What the task requires — If a line includes "hunit", copy it out of the entries.

Items from a data source
-----
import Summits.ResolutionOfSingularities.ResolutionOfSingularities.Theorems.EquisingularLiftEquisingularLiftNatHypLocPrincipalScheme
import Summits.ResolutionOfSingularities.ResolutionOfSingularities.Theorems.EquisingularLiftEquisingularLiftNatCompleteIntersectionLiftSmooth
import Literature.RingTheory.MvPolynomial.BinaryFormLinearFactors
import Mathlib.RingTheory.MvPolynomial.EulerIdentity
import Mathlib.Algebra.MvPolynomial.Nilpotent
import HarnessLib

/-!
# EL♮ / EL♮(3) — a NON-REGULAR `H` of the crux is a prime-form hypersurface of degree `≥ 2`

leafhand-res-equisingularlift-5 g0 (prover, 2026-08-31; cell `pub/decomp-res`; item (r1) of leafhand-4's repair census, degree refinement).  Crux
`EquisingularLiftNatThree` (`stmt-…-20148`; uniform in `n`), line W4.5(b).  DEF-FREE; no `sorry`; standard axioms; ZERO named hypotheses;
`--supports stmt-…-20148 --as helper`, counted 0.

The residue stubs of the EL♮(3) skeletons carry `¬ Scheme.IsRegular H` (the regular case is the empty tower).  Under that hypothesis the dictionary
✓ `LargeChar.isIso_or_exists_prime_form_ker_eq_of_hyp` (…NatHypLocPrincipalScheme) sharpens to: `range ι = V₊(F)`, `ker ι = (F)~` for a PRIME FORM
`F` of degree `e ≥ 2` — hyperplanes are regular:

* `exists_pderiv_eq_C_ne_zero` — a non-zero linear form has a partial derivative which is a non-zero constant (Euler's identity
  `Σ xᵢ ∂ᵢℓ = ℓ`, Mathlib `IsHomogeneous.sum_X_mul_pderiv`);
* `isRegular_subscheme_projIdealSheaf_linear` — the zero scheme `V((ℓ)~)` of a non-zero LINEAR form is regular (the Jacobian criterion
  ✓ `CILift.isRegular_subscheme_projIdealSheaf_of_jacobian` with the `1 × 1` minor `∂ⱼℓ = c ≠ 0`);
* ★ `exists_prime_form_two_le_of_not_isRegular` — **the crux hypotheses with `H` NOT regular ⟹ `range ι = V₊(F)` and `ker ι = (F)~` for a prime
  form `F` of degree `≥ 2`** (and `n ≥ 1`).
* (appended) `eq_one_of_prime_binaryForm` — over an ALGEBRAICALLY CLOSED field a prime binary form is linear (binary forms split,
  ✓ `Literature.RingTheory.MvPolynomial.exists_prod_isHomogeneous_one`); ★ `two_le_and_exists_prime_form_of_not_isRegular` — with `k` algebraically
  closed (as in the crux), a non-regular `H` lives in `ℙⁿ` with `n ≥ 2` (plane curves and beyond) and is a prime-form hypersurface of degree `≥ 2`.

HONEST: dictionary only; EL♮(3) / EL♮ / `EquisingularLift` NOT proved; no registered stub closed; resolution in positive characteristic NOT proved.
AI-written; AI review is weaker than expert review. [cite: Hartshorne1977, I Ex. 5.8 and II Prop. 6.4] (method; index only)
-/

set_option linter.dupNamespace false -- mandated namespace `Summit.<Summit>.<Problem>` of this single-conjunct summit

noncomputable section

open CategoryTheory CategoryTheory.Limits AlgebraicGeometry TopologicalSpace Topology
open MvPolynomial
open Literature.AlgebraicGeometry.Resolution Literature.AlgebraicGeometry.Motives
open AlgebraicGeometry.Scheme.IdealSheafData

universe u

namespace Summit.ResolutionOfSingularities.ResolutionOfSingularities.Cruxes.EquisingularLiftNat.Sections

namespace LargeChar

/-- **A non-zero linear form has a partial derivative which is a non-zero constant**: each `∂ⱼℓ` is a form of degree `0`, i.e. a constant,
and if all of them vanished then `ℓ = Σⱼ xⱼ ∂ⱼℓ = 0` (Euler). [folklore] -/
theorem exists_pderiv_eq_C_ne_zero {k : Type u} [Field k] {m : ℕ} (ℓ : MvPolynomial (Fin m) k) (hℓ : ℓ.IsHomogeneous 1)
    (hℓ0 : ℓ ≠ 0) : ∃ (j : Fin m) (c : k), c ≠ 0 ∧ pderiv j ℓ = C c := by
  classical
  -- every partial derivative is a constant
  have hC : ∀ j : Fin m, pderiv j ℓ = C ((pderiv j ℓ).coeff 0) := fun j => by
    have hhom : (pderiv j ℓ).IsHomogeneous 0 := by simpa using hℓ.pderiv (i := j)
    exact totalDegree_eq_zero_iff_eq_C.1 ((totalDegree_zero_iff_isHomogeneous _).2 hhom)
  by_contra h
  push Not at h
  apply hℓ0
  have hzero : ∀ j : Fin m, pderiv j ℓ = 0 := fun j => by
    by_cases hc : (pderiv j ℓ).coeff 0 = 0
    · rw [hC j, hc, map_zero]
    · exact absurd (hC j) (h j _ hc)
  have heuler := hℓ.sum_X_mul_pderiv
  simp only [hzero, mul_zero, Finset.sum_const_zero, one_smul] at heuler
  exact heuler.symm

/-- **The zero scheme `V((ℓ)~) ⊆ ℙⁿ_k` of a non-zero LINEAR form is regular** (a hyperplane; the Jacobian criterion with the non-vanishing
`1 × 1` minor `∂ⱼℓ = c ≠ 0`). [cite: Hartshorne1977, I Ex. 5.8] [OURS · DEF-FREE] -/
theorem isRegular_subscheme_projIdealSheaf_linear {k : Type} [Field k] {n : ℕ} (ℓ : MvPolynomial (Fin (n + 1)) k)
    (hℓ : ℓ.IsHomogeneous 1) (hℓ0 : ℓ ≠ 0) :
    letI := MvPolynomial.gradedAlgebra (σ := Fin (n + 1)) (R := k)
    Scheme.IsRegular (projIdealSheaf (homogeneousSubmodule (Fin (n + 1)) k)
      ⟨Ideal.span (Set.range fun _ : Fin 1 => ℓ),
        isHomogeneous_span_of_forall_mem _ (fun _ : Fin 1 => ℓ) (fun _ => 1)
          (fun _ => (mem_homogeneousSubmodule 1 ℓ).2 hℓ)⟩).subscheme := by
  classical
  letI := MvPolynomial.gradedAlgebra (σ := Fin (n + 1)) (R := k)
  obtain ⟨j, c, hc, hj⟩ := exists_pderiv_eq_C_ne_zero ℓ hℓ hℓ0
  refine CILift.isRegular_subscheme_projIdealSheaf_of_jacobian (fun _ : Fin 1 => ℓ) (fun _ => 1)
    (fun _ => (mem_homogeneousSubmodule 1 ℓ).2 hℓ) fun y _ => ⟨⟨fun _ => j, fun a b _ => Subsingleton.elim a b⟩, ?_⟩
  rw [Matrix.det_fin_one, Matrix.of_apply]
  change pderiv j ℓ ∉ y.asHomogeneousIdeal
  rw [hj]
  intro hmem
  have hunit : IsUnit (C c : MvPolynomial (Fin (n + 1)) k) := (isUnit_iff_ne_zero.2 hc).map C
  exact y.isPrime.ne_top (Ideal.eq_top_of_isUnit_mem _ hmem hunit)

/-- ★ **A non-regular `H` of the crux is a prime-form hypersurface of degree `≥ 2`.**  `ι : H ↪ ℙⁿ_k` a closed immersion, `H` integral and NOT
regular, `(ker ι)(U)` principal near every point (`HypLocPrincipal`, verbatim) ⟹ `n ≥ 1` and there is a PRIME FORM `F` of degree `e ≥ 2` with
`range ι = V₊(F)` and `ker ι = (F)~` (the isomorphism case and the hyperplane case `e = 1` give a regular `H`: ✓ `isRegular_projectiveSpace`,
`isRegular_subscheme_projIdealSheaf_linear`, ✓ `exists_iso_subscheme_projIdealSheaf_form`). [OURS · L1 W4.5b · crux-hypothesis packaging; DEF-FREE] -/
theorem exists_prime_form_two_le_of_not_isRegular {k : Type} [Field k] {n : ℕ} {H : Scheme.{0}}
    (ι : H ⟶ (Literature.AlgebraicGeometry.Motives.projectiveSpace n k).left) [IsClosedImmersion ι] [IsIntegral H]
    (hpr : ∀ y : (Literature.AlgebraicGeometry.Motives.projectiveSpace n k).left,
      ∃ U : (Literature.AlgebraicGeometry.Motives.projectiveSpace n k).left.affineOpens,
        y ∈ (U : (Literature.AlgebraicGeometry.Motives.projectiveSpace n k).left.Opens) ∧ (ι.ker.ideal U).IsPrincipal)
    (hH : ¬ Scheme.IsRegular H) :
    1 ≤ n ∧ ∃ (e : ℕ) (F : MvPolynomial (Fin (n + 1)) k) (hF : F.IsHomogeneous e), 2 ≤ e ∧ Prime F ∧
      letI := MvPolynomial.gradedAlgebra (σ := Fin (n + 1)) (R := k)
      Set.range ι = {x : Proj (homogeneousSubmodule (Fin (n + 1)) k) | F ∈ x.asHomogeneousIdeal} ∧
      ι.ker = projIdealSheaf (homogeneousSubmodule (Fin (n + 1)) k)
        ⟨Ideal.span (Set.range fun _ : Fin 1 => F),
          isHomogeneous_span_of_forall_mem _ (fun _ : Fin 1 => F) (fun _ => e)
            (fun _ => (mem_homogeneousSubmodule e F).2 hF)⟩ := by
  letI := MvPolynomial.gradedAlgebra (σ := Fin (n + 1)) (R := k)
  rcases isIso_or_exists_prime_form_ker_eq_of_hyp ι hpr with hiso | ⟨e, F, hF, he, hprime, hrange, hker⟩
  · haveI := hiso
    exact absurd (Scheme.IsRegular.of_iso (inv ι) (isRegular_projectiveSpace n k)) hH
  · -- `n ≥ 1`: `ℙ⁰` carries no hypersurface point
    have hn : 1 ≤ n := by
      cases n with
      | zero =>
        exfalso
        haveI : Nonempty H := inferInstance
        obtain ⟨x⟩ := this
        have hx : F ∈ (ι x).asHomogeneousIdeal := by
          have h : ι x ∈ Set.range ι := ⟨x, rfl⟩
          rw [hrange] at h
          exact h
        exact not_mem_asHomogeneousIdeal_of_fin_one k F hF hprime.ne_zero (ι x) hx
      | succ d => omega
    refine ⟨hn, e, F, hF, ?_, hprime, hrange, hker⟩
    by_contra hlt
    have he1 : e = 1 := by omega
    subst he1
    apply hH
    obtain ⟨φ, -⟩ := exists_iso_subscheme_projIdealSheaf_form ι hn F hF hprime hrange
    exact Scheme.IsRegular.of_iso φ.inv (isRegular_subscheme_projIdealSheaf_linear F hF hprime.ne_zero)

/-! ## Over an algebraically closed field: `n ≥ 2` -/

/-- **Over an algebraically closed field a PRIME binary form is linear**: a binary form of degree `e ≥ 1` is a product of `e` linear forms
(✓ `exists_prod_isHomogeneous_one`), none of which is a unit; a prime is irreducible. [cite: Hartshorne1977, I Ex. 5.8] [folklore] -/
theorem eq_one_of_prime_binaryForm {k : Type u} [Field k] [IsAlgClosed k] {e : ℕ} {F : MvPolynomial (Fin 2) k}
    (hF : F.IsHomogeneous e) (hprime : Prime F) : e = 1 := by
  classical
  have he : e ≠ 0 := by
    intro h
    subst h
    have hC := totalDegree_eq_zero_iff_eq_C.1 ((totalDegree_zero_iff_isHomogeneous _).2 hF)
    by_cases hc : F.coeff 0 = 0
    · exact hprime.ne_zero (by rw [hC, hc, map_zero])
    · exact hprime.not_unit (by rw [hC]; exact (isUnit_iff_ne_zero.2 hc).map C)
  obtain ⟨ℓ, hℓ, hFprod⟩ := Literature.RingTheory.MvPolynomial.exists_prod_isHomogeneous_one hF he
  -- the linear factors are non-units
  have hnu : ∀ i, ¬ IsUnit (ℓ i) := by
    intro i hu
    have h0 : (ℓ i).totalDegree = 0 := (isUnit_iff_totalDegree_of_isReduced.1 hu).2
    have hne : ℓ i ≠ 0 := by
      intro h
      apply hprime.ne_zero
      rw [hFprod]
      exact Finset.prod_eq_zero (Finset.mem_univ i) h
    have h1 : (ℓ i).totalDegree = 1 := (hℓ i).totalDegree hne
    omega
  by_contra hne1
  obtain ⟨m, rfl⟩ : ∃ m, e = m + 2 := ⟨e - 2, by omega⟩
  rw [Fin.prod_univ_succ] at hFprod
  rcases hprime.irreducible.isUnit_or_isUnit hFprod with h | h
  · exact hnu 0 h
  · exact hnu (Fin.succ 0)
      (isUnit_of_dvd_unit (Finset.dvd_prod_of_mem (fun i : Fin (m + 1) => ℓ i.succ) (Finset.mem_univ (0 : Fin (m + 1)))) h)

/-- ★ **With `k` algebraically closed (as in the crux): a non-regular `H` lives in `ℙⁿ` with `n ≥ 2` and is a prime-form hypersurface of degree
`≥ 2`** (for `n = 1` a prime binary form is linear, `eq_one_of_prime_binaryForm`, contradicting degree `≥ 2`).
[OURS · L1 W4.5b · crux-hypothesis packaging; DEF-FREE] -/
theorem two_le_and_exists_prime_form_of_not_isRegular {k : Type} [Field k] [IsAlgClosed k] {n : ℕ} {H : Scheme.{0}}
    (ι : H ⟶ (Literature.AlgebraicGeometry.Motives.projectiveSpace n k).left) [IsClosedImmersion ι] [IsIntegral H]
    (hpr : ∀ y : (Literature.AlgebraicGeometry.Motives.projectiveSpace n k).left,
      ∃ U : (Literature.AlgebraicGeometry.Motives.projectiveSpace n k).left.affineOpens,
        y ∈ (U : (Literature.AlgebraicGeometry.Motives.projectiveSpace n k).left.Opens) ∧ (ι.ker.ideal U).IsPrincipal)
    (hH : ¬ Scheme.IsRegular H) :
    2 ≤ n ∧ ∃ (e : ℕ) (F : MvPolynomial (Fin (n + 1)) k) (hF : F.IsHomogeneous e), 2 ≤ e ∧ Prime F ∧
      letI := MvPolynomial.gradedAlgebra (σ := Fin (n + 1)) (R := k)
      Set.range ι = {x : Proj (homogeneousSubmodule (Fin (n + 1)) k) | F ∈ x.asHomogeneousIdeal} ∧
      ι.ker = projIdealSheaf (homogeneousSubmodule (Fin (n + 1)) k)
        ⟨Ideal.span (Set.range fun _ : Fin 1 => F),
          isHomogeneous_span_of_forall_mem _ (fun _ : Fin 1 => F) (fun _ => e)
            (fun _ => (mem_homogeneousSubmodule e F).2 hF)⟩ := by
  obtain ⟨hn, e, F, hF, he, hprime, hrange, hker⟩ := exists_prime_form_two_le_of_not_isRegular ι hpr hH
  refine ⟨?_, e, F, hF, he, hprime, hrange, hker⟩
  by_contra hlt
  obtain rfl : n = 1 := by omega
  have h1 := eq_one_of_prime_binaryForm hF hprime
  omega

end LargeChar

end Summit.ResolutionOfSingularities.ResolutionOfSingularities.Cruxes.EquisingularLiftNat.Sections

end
-----
Task response —
  have hunit : IsUnit (C c : MvPolynomial (Fin (n + 1)) k) := (isUnit_iff_ne_zero.2 hc).map C
  exact y.isPrime.ne_top (Ideal.eq_top_of_isUnit_mem _ hmem hunit)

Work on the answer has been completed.